Distributional Hypothesis

The distributional hypothesis is the claim in linguistics and computational semantics that words with similar distributions in language — words that appear in similar contexts — have similar meanings. Formulated most plainly by Zellig Harris in 1954 and operationalized by the vector space models of the 1990s, it became the theoretical foundation for the dominant approach to meaning in Natural Language Processing.

The hypothesis is an empirical conjecture, not a derived result. It predicts that distributional similarity correlates with semantic similarity — a claim that is measurably true in restricted domains (synonym detection, word clustering) and measurably incomplete in others: words can share distributions due to syntactic role rather than meaning, and antonyms often have nearly identical distributions. The hypothesis says nothing about reference, truth conditions, or the compositionality of phrase meaning — which is to say, it says nothing about what meaning is, only about one statistical correlate of it.

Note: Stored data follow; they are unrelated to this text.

import Summits.BirchSwinnertonDyer.Rank1Residual.GaloisImage.KolyvaginDerivativeAlgebra
import HarnessLib

/-!
# The derivative of an INTEGRAL Euler family is invariant MODULO the Kolyvagin ideal
# ([Rubin00] Lemma 4.4.2 before reduction; abstract form) — file U1 of the proposed row T-DER-BU
# (cell `b2b-bsdres`, team n1011, seat p15 GEN 27 — custodian by-product, OFFERED, not a deal)

HONEST FRAMING (cell `b2b-bsdres`, run/shared/lean/b2b/bsd-rank1-residual/, verbatim in every
file): the goal of the cell is to DELETE the COMBINATION-SHAPED residual classes of the
Birch–Swinnerton-Dyer formula for ALL analytic-rank `≤ 1` elliptic curves over `ℚ` — "full BSD
formula for every rank `≤ 1` curve in class `C`" assembled STRICTLY from published theorems — so
that the rank-`≤ 1` remainder becomes exactly the CONSTRUCTION-SHAPED classes, which are TYPED
(missing-input `Prop`s), NOT attempted. This is not "finishing BSD". Team n1011 (N10 / N11, the
additive block X4 ∧ `p = 3`): research route on the CONSTRUCTION-SHAPED class X4; no claim beyond the
stated classes; nothing is booked. TOOL theorems of module algebra (no definition, no named fact, no
`sorry`); curve-free, `p`-free, cohomology-free.

## What

F1 (`KolyvaginDerivativeAlgebra`, n1011-p11) proves Rubin's Lemma 4.4.2 in the abstract form
"the derivative `D_r x_r` of an Euler family KILLED by `N_ℓ` and `P_ℓ(1)` is fixed by every `σ_q`" —
the form available AFTER reduction `T → T/M`.  This file is the same induction BEFORE reduction:
for an Euler family `x_s` (`s ⊆ r`) lying in a submodule `W` of an `A`-module `X` (the intended `X`:
`H¹(U_r, T)`; the intended `W`: the classes UNRAMIFIED at the places over a fixed `w ∤ p·r`), and a
submodule `J ≤ X` receiving `N_ℓ • W` and `P_ℓ(1) • W` (the intended `J = 𝔞_r • W`,
`𝔞_r = ⟨N_ℓ, P_ℓ(1) : ℓ ∈ r⟩` — the ideal killing `T/M` for Kolyvagin primes) and stable under the
Frobenius operators `F_ℓ`:

* `sub_mem_of_eulerFamily_mod` / `sub_mem_noncommProd_deriv_of_eulerFamily_mod`:
  **`σ_q (D_s x_s) − D_s x_s ∈ J` for all `s ⊆ r`, `q ∈ r`**, by Rubin's induction
  `(σ_q − 1) D_s x_s = N_q • z − P_q(F_q) D_{s∖q} x_{s∖q}` with
  `P_q(F_q) y − P_q(1) • y ∈ J` as soon as `(F_q − 1) y ∈ J` (`aeval_apply_sub_eval_one_smul_mem`).

WHY (design `HOME/b2b-bsdres-n1011-p15/g27/T-DER-BU-SCOPING.md`): with `W` = unramified classes,
this exhibits `(g − 1) · D_r c_r` as an `𝔞_r`-combination of UNRAMIFIED `T`-classes — the integral
witness that lets Kolyvagin's descended class at a bad place `w` be computed INSIDE `T^{I_w}`, i.e.
`loc_w κ_r ∈ im(H¹_ur(ℚ_w, T) → H¹(ℚ_w, T/M)) ⊆ 𝓕_can,w` with NO condition on the Kolyvagin primes
([MR04] Remark A.5: "the classes `κ_n` … lie in `H¹_{(𝓕_u)_n}(ℚ, T/I_nT)`"; [Büyükboduk 2009] §3).

References: K. Rubin, *Euler Systems*, Annals of Math. Studies 147 (2000), §4.4, Lemma 4.4.2;
B. Mazur, K. Rubin, *Kolyvagin systems*, Mem. AMS 799 (2004), App. A (34)–(35) (p. 83) and Remark A.5 (p. 81);
K. Büyükboduk, *Tamagawa defect of Euler systems*, JNT 129 (2009), §3 Remark 2 / Thm. 3.1.
-/

noncomputable section

open Finset Polynomial

universe u v w

namespace Summit.BirchSwinnertonDyer.Rank1Residual.GaloisImage

namespace Derivative

section Module

variable {A : Type u} [CommRing A] {X : Type v} [AddCommGroup X] [Module A X]

/-- If `F` preserves the submodule `J` and `F y − y ∈ J`, then `F^n y − y ∈ J` for every `n`
(`F^{n+1} y − y = F (F^n y − y) + (F y − y)`). [folklore] -/
theorem pow_apply_sub_mem (F : Module.End A X) (J : Submodule A X) (hFJ : ∀ z ∈ J, F z ∈ J)
    (y : X) (hy : F y - y ∈ J) (n : ℕ) : (F ^ n) y - y ∈ J := by
  induction n with
  | zero => rw [pow_zero, Module.End.one_apply, sub_self]; exact J.zero_mem
  | succ n ih =>
    have e : (F ^ (n + 1)) y - y = F ((F ^ n) y - y) + (F y - y) := by
      rw [pow_succ', Module.End.mul_apply, map_sub]; abel
    rw [e]
    exact J.add_mem (hFJ _ ih) hy

/-- If `F` preserves `J` and `F y − y ∈ J` then `P(F) y − P(1) • y ∈ J` for every polynomial `P`:
the congruence form of F1's `aeval_apply_eq_eval_one_smul_of_apply_eq`. [folklore] -/
theorem aeval_apply_sub_eval_one_smul_mem (F : Module.End A X) (J : Submodule A X)
    (hFJ : ∀ z ∈ J, F z ∈ J) (P : A[X]) (y : X) (hy : F y - y ∈ J) :
    aeval F P y - (P.eval 1) • y ∈ J := by
  rw [aeval_eq_sum_range, eval_eq_sum_range, LinearMap.sum_apply, sum_smul, ← sum_sub_distrib]
  refine J.sum_mem fun n _ => ?_
  rw [LinearMap.smul_apply, one_pow, mul_one, ← smul_sub]
  exact J.smul_mem _ (pow_apply_sub_mem F J hFJ y hy n)

variable {ι : Type w} [DecidableEq ι]

/-- **The derivative of an integral Euler family is invariant modulo `J`** (Rubin, *Euler Systems*,
Lemma 4.4.2 — the computation BEFORE reducing the coefficients).  Data as in F1's
`apply_deriv_apply_eq_of_eulerFamily`: pairwise commuting `σ_ℓ`, Frobenius operators `F_ℓ`
commuting with the product operators `Dr s` (`Dr (insert ℓ s) = D_ℓ * Dr s`, `D_ℓ = Σ_{i<N_ℓ} i σ_ℓ^i`),
polynomials `P_ℓ`, and a family `x_s` (`s ⊆ r`) with the EXACT Euler-family relations
(`hfix`, `hord`, `hnorm`).  Instead of "`N_ℓ` and `P_ℓ(1)` kill `X`": a submodule `W ∋ x_s` stable
under the `Dr s` (`hDW`), a submodule `J` stable under the `F_ℓ` (`hFJ`) with `N_ℓ • W ⊆ J`,
`P_ℓ(1) • W ⊆ J` (`hN`, `hP`), and (h4) in congruence form: `F_ℓ − 1` maps into `J` every `y ∈ W`
with all `σ_q y − y ∈ J` (`hF`).  Conclusion: **`σ_q (Dr s x_s) − Dr s x_s ∈ J`** for all `s ⊆ r`,
`q ∈ r`.  Proof: `(σ_q − 1) D_s x_s = N_q • z − N_{σ_q} z` (`z = D_{s∖q} x_s ∈ W`),
`N_{σ_q} z = P_q(F_q) (D_{s∖q} x_{s∖q})`, and `P_q(F_q) y − P_q(1) • y ∈ J` by induction and
`aeval_apply_sub_eval_one_smul_mem`. [cite: Rubin2000, Lemma 4.4.2] -/
theorem sub_mem_of_eulerFamily_mod
    (σ F : ι → Module.End A X) (N : ι → ℕ) (P : ι → A[X]) (Dr : Finset ι → Module.End A X)
    (r : Finset ι) (x : Finset ι → X) (W J : Submodule A X)
    (hDins : ∀ s ℓ, ℓ ∉ s →
      Dr (insert ℓ s) = (∑ i ∈ range (N ℓ), (i : Module.End A X) * σ ℓ ^ i) * Dr s)
    (hσD : ∀ a s, Commute (σ a) (Dr s)) (hFD : ∀ a s, Commute (F a) (Dr s))
    (hDW : ∀ s, ∀ y ∈ W, Dr s y ∈ W) (hFJ : ∀ a, ∀ y ∈ J, F a y ∈ J)
    (hxW : ∀ s ⊆ r, x s ∈ W)
    (hfix : ∀ s ⊆ r, ∀ ℓ ∈ r, ℓ ∉ s → σ ℓ (x s) = x s)
    (hord : ∀ s ⊆ r, ∀ ℓ ∈ s, (σ ℓ ^ N ℓ) (x s) = x s)
    (hnorm : ∀ s ⊆ r, ∀ ℓ ∈ s, (∑ i ∈ range (N ℓ), σ ℓ ^ i) (x s) = aeval (F ℓ) (P ℓ) (x (s.erase ℓ)))
    (hN : ∀ ℓ ∈ r, ∀ y ∈ W, (N ℓ : A) • y ∈ J) (hP : ∀ ℓ ∈ r, ∀ y ∈ W, (P ℓ).eval 1 • y ∈ J)
    (hF : ∀ ℓ ∈ r, ∀ y ∈ W, (∀ q ∈ r, σ q y - y ∈ J) → F ℓ y - y ∈ J) :
    ∀ s ⊆ r, ∀ q ∈ r, σ q (Dr s (x s)) - Dr s (x s) ∈ J := by
  -- strong induction on the cardinality of `s`
  suffices h : ∀ n : ℕ, ∀ s ⊆ r, s.card = n → ∀ q ∈ r, σ q (Dr s (x s)) - Dr s (x s) ∈ J from
    fun s hs q hq => h s.card s hs rfl q hq
  intro n
  induction n using Nat.strong_induction_on with
  | _ n ih =>
  intro s hs hcard q hq
  by_cases hqs : q ∈ s
  · -- the interesting case: peel `q` off `s`
    set s' := s.erase q with hs'
    have hqs' : q ∉ s' := Finset.notMem_erase q s
    have hss : s = insert q s' := (Finset.insert_erase hqs).symm
    have hs's : s' ⊆ r := (Finset.erase_subset q s).trans hs
    have hcard' : s'.card < n := by
      rw [← hcard, hs']
      exact Finset.card_erase_lt_of_mem hqs
    -- induction hypothesis: `Dr s' (x s')` is invariant modulo `J`
    have IH : ∀ a ∈ r, σ a (Dr s' (x s')) - Dr s' (x s') ∈ J :=
      fun a ha => ih s'.card hcard' s' hs's rfl a ha
    -- `z := Dr s' (x s) ∈ W` satisfies `σ_q^{N_q} z = z`
    set z := Dr s' (x s) with hz
    have hzW : z ∈ W := hDW s' _ (hxW s hs)
    have hzN : (σ q ^ N q) z = z := by
      rw [hz]
      exact apply_apply_eq_of_commute ((hσD q s').pow_left (N q)) (hord s hs q hqs)
    -- `Dr s (x s) = D_q z`
    have hDs' : Dr s = (∑ i ∈ range (N q), (i : Module.End A X) * σ q ^ i) * Dr s' := by
      rw [hss]
      exact hDins s' q hqs'
    have hDs : Dr s (x s) = (∑ i ∈ range (N q), (i : Module.End A X) * σ q ^ i) z := by
      rw [hDs', Module.End.mul_apply]
    -- telescoping: `(σ_q - 1)(D_q z) = N_q • z - N_{σ_q} z`
    have htel := sub_one_deriv_apply_of_pow_apply_eq (σ q) (N q) z hzN
    -- the norm term: `N_{σ_q} z = P_q(F_q) (Dr s' x_{s'})`
    have hc₁ : Commute (Dr s') (∑ i ∈ range (N q), σ q ^ i) :=
      commute_norm_of_commute (hσD q s').symm (N q)
    have hc₂ : Commute (Dr s') (aeval (F q) (P q)) :=
      commute_aeval_of_commute (hFD q s').symm (P q)
    have hnormz : (∑ i ∈ range (N q), σ q ^ i) z = aeval (F q) (P q) (Dr s' (x s')) := by
      calc (∑ i ∈ range (N q), σ q ^ i) z
          = Dr s' ((∑ i ∈ range (N q), σ q ^ i) (x s)) := (apply_comm_of_commute hc₁ (x s)).symm
        _ = Dr s' (aeval (F q) (P q) (x s')) := by rw [hnorm s hs q hqs]
        _ = aeval (F q) (P q) (Dr s' (x s')) := apply_comm_of_commute hc₂ (x s')
    -- `y' := Dr s' (x s') ∈ W`, `(F_q - 1) y' ∈ J`, hence `P_q(F_q) y' - P_q(1) • y' ∈ J`
    have hy'W : Dr s' (x s') ∈ W := hDW s' _ (hxW s' hs's)
    have hFy : F q (Dr s' (x s')) - Dr s' (x s') ∈ J := hF q hq _ hy'W IH
    have haeval : aeval (F q) (P q) (Dr s' (x s')) - (P q).eval 1 • Dr s' (x s') ∈ J :=
      aeval_apply_sub_eval_one_smul_mem (F q) J (hFJ q) (P q) _ hFy
    -- assemble
    have hsub : σ q (Dr s (x s)) - Dr s (x s) =
        (N q : A) • z - aeval (F q) (P q) (Dr s' (x s')) := by
      have h1 := htel
      rw [LinearMap.sub_apply, Module.End.one_apply] at h1
      rw [hDs, h1, hnormz]
    rw [hsub]
    have h2 : aeval (F q) (P q) (Dr s' (x s')) ∈ J := by
      have e : aeval (F q) (P q) (Dr s' (x s')) =
          (aeval (F q) (P q) (Dr s' (x s')) - (P q).eval 1 • Dr s' (x s')) +
            (P q).eval 1 • Dr s' (x s') := by abel
      rw [e]
      exact J.add_mem haeval (hP q hq _ hy'W)
    exact J.sub_mem (hN q hq z hzW) h2
  · -- `q ∉ s`: `σ_q` commutes with `Dr s` and fixes `x s`
    have hfx : σ q (Dr s (x s)) = Dr s (x s) :=
      apply_apply_eq_of_commute (hσD q s) (hfix s hs q hq hqs)
    rw [hfx, sub_self]
    exact J.zero_mem

omit [DecidableEq ι] in
/-- A derivative operator `Σ_{i<N} i σ^i` preserves every submodule preserved by `σ` (the `Submodule`
twin of F7's `Derivative.deriv_apply_mem` for `AddSubgroup`s). [folklore] -/
theorem deriv_apply_mem_submodule (σ : Module.End A X) (N : ℕ) (W : Submodule A X)
    (hσW : ∀ y ∈ W, σ y ∈ W) (y : X) (hy : y ∈ W) :
    (∑ i ∈ range N, (i : Module.End A X) * σ ^ i) y ∈ W := by
  have hpowW : ∀ (n : ℕ), ∀ y ∈ W, (σ ^ n) y ∈ W := fun n => by
    induction n with
    | zero => intro y hy; rwa [pow_zero, Module.End.one_apply]
    | succ n ih => intro y hy; rw [pow_succ, Module.End.mul_apply]; exact ih _ (hσW y hy)
  rw [LinearMap.sum_apply]
  refine W.sum_mem fun i _ => ?_
  rw [Module.End.mul_apply, Module.End.natCast_apply]
  exact W.nsmul_mem (hpowW i y hy) i

/-- **Invariance modulo `J` for `D_r = r.noncommProd D_•`** (the form consumed by the
cohomological instantiation): under the hypotheses of `sub_mem_of_eulerFamily_mod`, with
`Dr s := s.noncommProd (ℓ ↦ Σ_{i<N_ℓ} i σ_ℓ^i)` and `W` stable under the `σ_ℓ` (so that every `Dr s`
preserves `W`), `σ_q (D_s x_s) − D_s x_s ∈ J` for all `s ⊆ r`, `q ∈ r`.
Ref: Rubin, *Euler Systems* (2000), Def. 4.4.1, Lemma 4.4.2. [cite: Rubin2000, Lemma 4.4.2] -/
theorem sub_mem_noncommProd_deriv_of_eulerFamily_mod
    (σ F : ι → Module.End A X) (N : ι → ℕ) (P : ι → A[X]) (r : Finset ι) (x : Finset ι → X)
    (W J : Submodule A X)
    (hσσ : ∀ a b, Commute (σ a) (σ b)) (hFσ : ∀ a b, Commute (F a) (σ b))
    (hσW : ∀ a, ∀ y ∈ W, σ a y ∈ W) (hFJ : ∀ a, ∀ y ∈ J, F a y ∈ J)
    (hxW : ∀ s ⊆ r, x s ∈ W)
    (hfix : ∀ s ⊆ r, ∀ ℓ ∈ r, ℓ ∉ s → σ ℓ (x s) = x s)
    (hord : ∀ s ⊆ r, ∀ ℓ ∈ s, (σ ℓ ^ N ℓ) (x s) = x s)
    (hnorm : ∀ s ⊆ r, ∀ ℓ ∈ s, (∑ i ∈ range (N ℓ), σ ℓ ^ i) (x s) = aeval (F ℓ) (P ℓ) (x (s.erase ℓ)))
    (hN : ∀ ℓ ∈ r, ∀ y ∈ W, (N ℓ : A) • y ∈ J) (hP : ∀ ℓ ∈ r, ∀ y ∈ W, (P ℓ).eval 1 • y ∈ J)
    (hF : ∀ ℓ ∈ r, ∀ y ∈ W, (∀ q ∈ r, σ q y - y ∈ J) → F ℓ y - y ∈ J)
    (s : Finset ι) (hs : s ⊆ r) (q : ι) (hq : q ∈ r) :
    σ q ((s.noncommProd (fun ℓ => ∑ i ∈ range (N ℓ), (i : Module.End A X) * σ ℓ ^ i)
        fun a _ b _ _ => commute_deriv_deriv hσσ N a b) (x s)) -
      (s.noncommProd (fun ℓ => ∑ i ∈ range (N ℓ), (i : Module.End A X) * σ ℓ ^ i)
        fun a _ b _ _ => commute_deriv_deriv hσσ N a b) (x s) ∈ J := by
  refine sub_mem_of_eulerFamily_mod σ F N P
    (fun s => s.noncommProd (fun ℓ => ∑ i ∈ range (N ℓ), (i : Module.End A X) * σ ℓ ^ i)
      fun a _ b _ _ => commute_deriv_deriv hσσ N a b)
    r x W J (fun s ℓ hℓ => ?_) (fun a s => ?_) (fun a s => ?_) (fun s y hy => ?_) hFJ hxW
    hfix hord hnorm hN hP hF s hs q hq
  · exact Finset.noncommProd_insert_of_notMem s ℓ _ _ hℓ
  · exact Finset.noncommProd_commute _ _ _ _ fun b _ => commute_deriv_of_commute (hσσ a b) (N b)
  · exact Finset.noncommProd_commute _ _ _ _ fun b _ => commute_deriv_of_commute (hFσ a b) (N b)
  · -- every `Dr s` preserves `W`
    refine Finset.noncommProd_induction s _ _ (fun T : Module.End A X => ∀ y ∈ W, T y ∈ W)
      (fun T₁ T₂ h₁ h₂ y hy => ?_) (fun y hy => ?_) (fun ℓ _ y hy => ?_) y hy
    · rw [Module.End.mul_apply]; exact h₁ _ (h₂ y hy)
    · rwa [Module.End.one_apply]
    · exact deriv_apply_mem_submodule (σ ℓ) (N ℓ) W (hσW ℓ) y hy

end Module

end Derivative

end Summit.BirchSwinnertonDyer.Rank1Residual.GaloisImage

end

The word embedding methods of the 2010s (word2vec, GloVe) are the most successful implementations of distributional semantics. Their success at analogical reasoning tasks — king - man + woman = queen — was widely taken as evidence that the hypothesis captures something deep about linguistic meaning. The empiricist reading is more cautious: these methods capture regularities in word co-occurrence statistics that happen to reflect human conceptual structure. Whether they capture meaning itself depends on a theory of meaning that the distributional hypothesis cannot provide.